Probably should start another threat for this but I'm being lazy today =)

At the party I asked if I got a #10 of the butter powder and I opened it then could I vaccum seal in smaller bags to extend the shelf life past the 9 months on the can. I was told no that wouldn't work =( so I'm asking you guys the famous "Why wouldn't that work?" =)

It just seems to make sense to me that it would work LOL!!

I just copied this from another thread, this was orginally in the Shelf Reliance thread.

Thank You in Advance!!!!


----------



## Magus (Dec 1, 2008)

It will only work IF you add 1/4" of peanut/sunflower oil to the top of each jar before canning them.
makes an extra seal and adds smoothness to the butter when you stir it in upon opening.


----------



## Hooch (Jul 22, 2011)

Canning real butter is super easy too..it's actually more like ghee but anyways..just so you know...


----------



## razorback (Jul 17, 2012)

I'm thinking repackage the powder before you add water.

Everything I'm reading says the powder is only good for 9 months after the can is open.
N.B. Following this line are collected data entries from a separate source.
import Literature.Barriers.Parity.SiegelZeroDichotomyPairHLMertens33
import HarnessLib

/-!
# (3.3) beyond the sieve level: `∑_{p ≤ z} min(σ log_R p, 1)/p` for `z` possibly larger than `R`

Topic `Literature/Barriers/Parity`, sub-namespace `TaoTeravainen`; companion of
`SiegelZeroDichotomyPairHLMertens33.lean`. In the proof of Tao–Teräväinen's (5.7)
(arXiv:2109.06291, §5) the Euler product runs over the primes `p ≤ √(2x)`, beyond the sieve level
`R`, and (3.3) is used in the form "`∏_{p ≤ √(2x)} E_p(σ) ≪ (1 + σ log_R √(2x))^{O(1)} E_{p₀}(σ)
≪ (log_R^{O(1)} x) σ^{O(1)} E_{p₀}(σ)`": only powers of `log_R x` are lost. PROVED here:

* **`sum_min_div_prime_le_general`** — for `2 ≤ M`, `R ≥ 3`, `σ ≥ 1`:
  `∑_{p ≤ M} min(σ log p/log R, 1)/p ≤ 40 log(1+σ) + log(max(1, log M/log R)) + 25`
  (the primes `≤ ⌊R⌋` by the previous file, the primes in `(⌊R⌋, M]` by the two-sided Mertens theorem).
[cite: TaoTeravainen2021, §3.1 (3.3); §5 (proof of (5.7))]
-/

noncomputable section

open Finset Real

namespace Literature.Barriers.Parity

namespace TaoTeravainen

/-- **(3.3) for arbitrary `z`**: for `2 ≤ M`, `R ≥ 3`, `σ ≥ 1`,
`∑_{p ≤ M} min(σ log p/log R, 1)/p ≤ 40 log(1+σ) + log(max(1, log M/log R)) + 25`
(for `M < R` this is the previous lemma; for `M ≥ R` the primes in `(R, M]` add
`∑_{R < p ≤ M} 1/p ≤ log(log M/log R) + O(1)` by Mertens' theorem — in the source's form
"`∏_{p ≤ √(2x)} E_p(σ) ≪ (1 + σ log_R √(2x))^{O(1)}`", i.e. losses of only `log_R^{O(1)} x`).
[cite: TaoTeravainen2021, §3.1 (3.3) and §5 (proof of (5.7))] -/
theorem sum_min_div_prime_le_general {M : ℕ} (hM : 2 ≤ M) {R σ : ℝ} (hR : 3 ≤ R) (hσ : 1 ≤ σ) :
    ∑ p ∈ Nat.primesBelow (M + 1), min (σ * Real.log p / Real.log R) 1 / p ≤
      40 * Real.log (1 + σ) + Real.log (max 1 (Real.log M / Real.log R)) + 25 := by
  have hM2 : (2 : ℝ) ≤ M := by exact_mod_cast hM
  have hσ0 : 0 < σ := by linarith
  have hlogR : 0 < Real.log R := Real.log_pos (by linarith)
  have hlogM : 0 < Real.log M := Real.log_pos (by linarith)
  have hmax0 : 0 ≤ Real.log (max 1 (Real.log M / Real.log R)) := Real.log_nonneg (le_max_left _ _)
  have hlog2 : (0.6931471803 : ℝ) < Real.log 2 := Real.log_two_gt_d9
  have hlog2u : Real.log 2 < 0.6931471808 := Real.log_two_lt_d9
  -- monotonicity in the ratio
  have hmono : ∀ {r : ℝ}, 0 ≤ r → r ≤ 1 → 40 * Real.log (1 + σ * r) ≤ 40 * Real.log (1 + σ) := by
    intro r hr0 hr1
    refine mul_le_mul_of_nonneg_left (Real.log_le_log (by positivity) ?_) (by norm_num)
    nlinarith
  set g : ℕ → ℝ := fun p => min (σ * Real.log p / Real.log R) 1 / p with hg
  have hg0 : ∀ p : ℕ, p.Prime → 0 ≤ g p := fun p hp => by
    have : (2 : ℝ) ≤ p := by exact_mod_cast hp.two_le
    exact div_nonneg (le_min (by positivity) zero_le_one) (by linarith)
  have hg1 : ∀ p : ℕ, p.Prime → g p ≤ (p : ℝ)⁻¹ := fun p hp => by
    have hp0 : (0 : ℝ) < p := by exact_mod_cast hp.pos
    simp only [hg]
    rw [div_le_iff₀ hp0, inv_mul_cancel₀ hp0.ne']
    exact min_le_right _ _
  rcases lt_or_ge (M : ℝ) R with hMR | hRM
  · -- `M < R`
    have hL : Real.log M ≤ Real.log R := Real.log_le_log (by linarith) hMR.le
    have h := sum_min_div_prime_le_log hM hσ hL
    have hr1 : Real.log M / Real.log R ≤ 1 := by rwa [div_le_one hlogR]
    have hr0 : 0 ≤ Real.log M / Real.log R := by positivity
    have := hmono hr0 hr1
    rw [mul_div_assoc] at h
    linarith
  · -- `R ≤ M`: split at `M₁ = ⌊R⌋`
    set M₁ := ⌊R⌋₊ with hM₁
    have hR0 : 0 ≤ R := by linarith
    have hM₁3 : 3 ≤ M₁ := Nat.le_floor (by exact_mod_cast hR)
    have hM₁R : (M₁ : ℝ) ≤ R := Nat.floor_le hR0
    have hM₁M : M₁ ≤ M := by
      have : (M₁ : ℝ) ≤ M := hM₁R.trans hRM
      exact_mod_cast this
    have hM₁2 : (2 : ℝ) ≤ M₁ := by exact_mod_cast (show 2 ≤ M₁ by omega)
    have hsub : Nat.primesLE M₁ ⊆ Nat.primesBelow (M + 1) := by
      intro p hp
      rw [Nat.primesLE, Nat.mem_primesBelow, Nat.lt_succ_iff] at hp
      rw [Nat.mem_primesBelow, Nat.lt_succ_iff]
      exact ⟨hp.1.trans hM₁M, hp.2⟩
    rw [← Finset.sum_sdiff hsub]
    -- part 1: primes `≤ M₁ ≤ R`
    have hpart1 : ∑ p ∈ Nat.primesLE M₁, g p ≤ 40 * Real.log (1 + σ) := by
      have hL : Real.log M₁ ≤ Real.log R := Real.log_le_log (by linarith) hM₁R
      have h := sum_min_div_prime_le_log (show 2 ≤ M₁ by omega) hσ hL
      have hr1 : Real.log M₁ / Real.log R ≤ 1 := by rwa [div_le_one hlogR]
      have hr0 : 0 ≤ Real.log M₁ / Real.log R := by
        have := Real.log_nonneg (by linarith : (1 : ℝ) ≤ M₁); positivity
      have := hmono hr0 hr1
      rw [mul_div_assoc] at h
      exact h.trans this
    -- part 2: primes in `(M₁, M]`
    have hpart2 : ∑ p ∈ Nat.primesBelow (M + 1) \ Nat.primesLE M₁, g p ≤
        Real.log (max 1 (Real.log M / Real.log R)) + 25 := by
      have hle : ∑ p ∈ Nat.primesBelow (M + 1) \ Nat.primesLE M₁, g p ≤
          ∑ p ∈ Nat.primesBelow (M + 1) \ Nat.primesLE M₁, (p : ℝ)⁻¹ :=
        Finset.sum_le_sum fun p hp => hg1 p (Nat.mem_primesBelow.mp (Finset.mem_sdiff.mp hp).1).2
      refine hle.trans ?_
      have hdiff : ∑ p ∈ Nat.primesBelow (M + 1) \ Nat.primesLE M₁, (p : ℝ)⁻¹ =
          Literature.NumberTheory.LFunctions.Mertens.primeRecipSum M -
            Literature.NumberTheory.LFunctions.Mertens.primeRecipSum M₁ := by
        rw [Literature.NumberTheory.LFunctions.Mertens.primeRecipSum,
          Literature.NumberTheory.LFunctions.Mertens.primeRecipSum, Nat.floor_natCast,
          Nat.floor_natCast, eq_sub_iff_add_eq]
        exact sum_sdiff hsub
      rw [hdiff]
      have h1 := Literature.NumberTheory.LFunctions.Mertens.abs_primeRecipSum_sub_le hM2
      have h2 := Literature.NumberTheory.LFunctions.Mertens.abs_primeRecipSum_sub_le hM₁2
      rw [abs_le] at h1 h2
      have hlog2' : 0 < Real.log 2 := by linarith
      have hlogM₁ : Real.log 2 ≤ Real.log M₁ := Real.log_le_log two_pos hM₁2
      have hlogM2 : Real.log 2 ≤ Real.log M := Real.log_le_log two_pos hM2
      have e1 : 8 / Real.log M ≤ 8 / Real.log 2 := div_le_div_of_nonneg_left (by norm_num) hlog2' hlogM2
      have e2 : 8 / Real.log M₁ ≤ 8 / Real.log 2 := div_le_div_of_nonneg_left (by norm_num) hlog2' hlogM₁
      have e3 : 8 / Real.log 2 ≤ 12 := by rw [div_le_iff₀ hlog2']; linarith
      -- `log log M - log log M₁ ≤ log 2 + log(max 1 (log M/log R))` since `log M₁ ≥ log R / 2`
      have hlogM₁R : Real.log R / 2 ≤ Real.log M₁ := by
        -- `M₁ ≥ R - 1 ≥ 2R/3`, `log(3/2) ≤ log R / 2` as `R ≥ 3 ≥ 9/4`
        have hM₁ge : R - 1 ≤ M₁ := by
          have := Nat.lt_floor_add_one R
          rw [← hM₁] at this; linarith
        have h23 : 2 * R / 3 ≤ M₁ := by linarith
        have hlog1 : Real.log (2 * R / 3) ≤ Real.log M₁ := Real.log_le_log (by linarith) h23
        have hlog2R : Real.log (2 * R / 3) = Real.log R - Real.log (3 / 2) := by
          rw [show 2 * R / 3 = R / (3 / 2) by ring, Real.log_div (by linarith) (by norm_num)]
        have hlog32 : Real.log (3 / 2) ≤ Real.log R / 2 := by
          have : Real.log (3 / 2) * 2 = Real.log ((3 / 2) ^ 2) := by rw [Real.log_pow]; ring
          have h9 : Real.log ((3 / 2 : ℝ) ^ 2) ≤ Real.log R := Real.log_le_log (by norm_num) (by norm_num; linarith)
          linarith
        linarith
      have hll : Real.log (Real.log M) - Real.log (Real.log M₁) ≤
          Real.log 2 + Real.log (max 1 (Real.log M / Real.log R)) := by
        have hlogM₁0 : 0 < Real.log M₁ := by linarith
        rw [← Real.log_div hlogM.ne' hlogM₁0.ne', ← Real.log_mul (by norm_num) (by positivity)]
        refine Real.log_le_log (by positivity) ?_
        calc Real.log M / Real.log M₁ ≤ Real.log M / (Real.log R / 2) :=
              div_le_div_of_nonneg_left hlogM.le (by positivity) hlogM₁R
          _ = 2 * (Real.log M / Real.log R) := by field_simp
          _ ≤ 2 * max 1 (Real.log M / Real.log R) := by
              exact mul_le_mul_of_nonneg_left (le_max_right _ _) (by norm_num)
      linarith
    linarith [hpart1, hpart2]

end TaoTeravainen

end Literature.Barriers.Parity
Strange that the meat is good longer LOL!!!

Thank You guys!!!!

I've thought about canning butter but thought this would be a good LONG time storage thing =)


----------



## JayJay (Nov 23, 2010)

I am supposed to use a #10 can of butter in what time frame after opening?
That is why I home canned my butter in pint jars. @ $2 per pint.

51 servings of butter in a #10 can for $27.00???


----------



## razorback (Jul 17, 2012)

I got this #10 can from Shelf Reliance and it has 240 servings for under 25.00

Now given me and DH were eating this stuff on crackers at the party =) 240 servings is still alot.


----------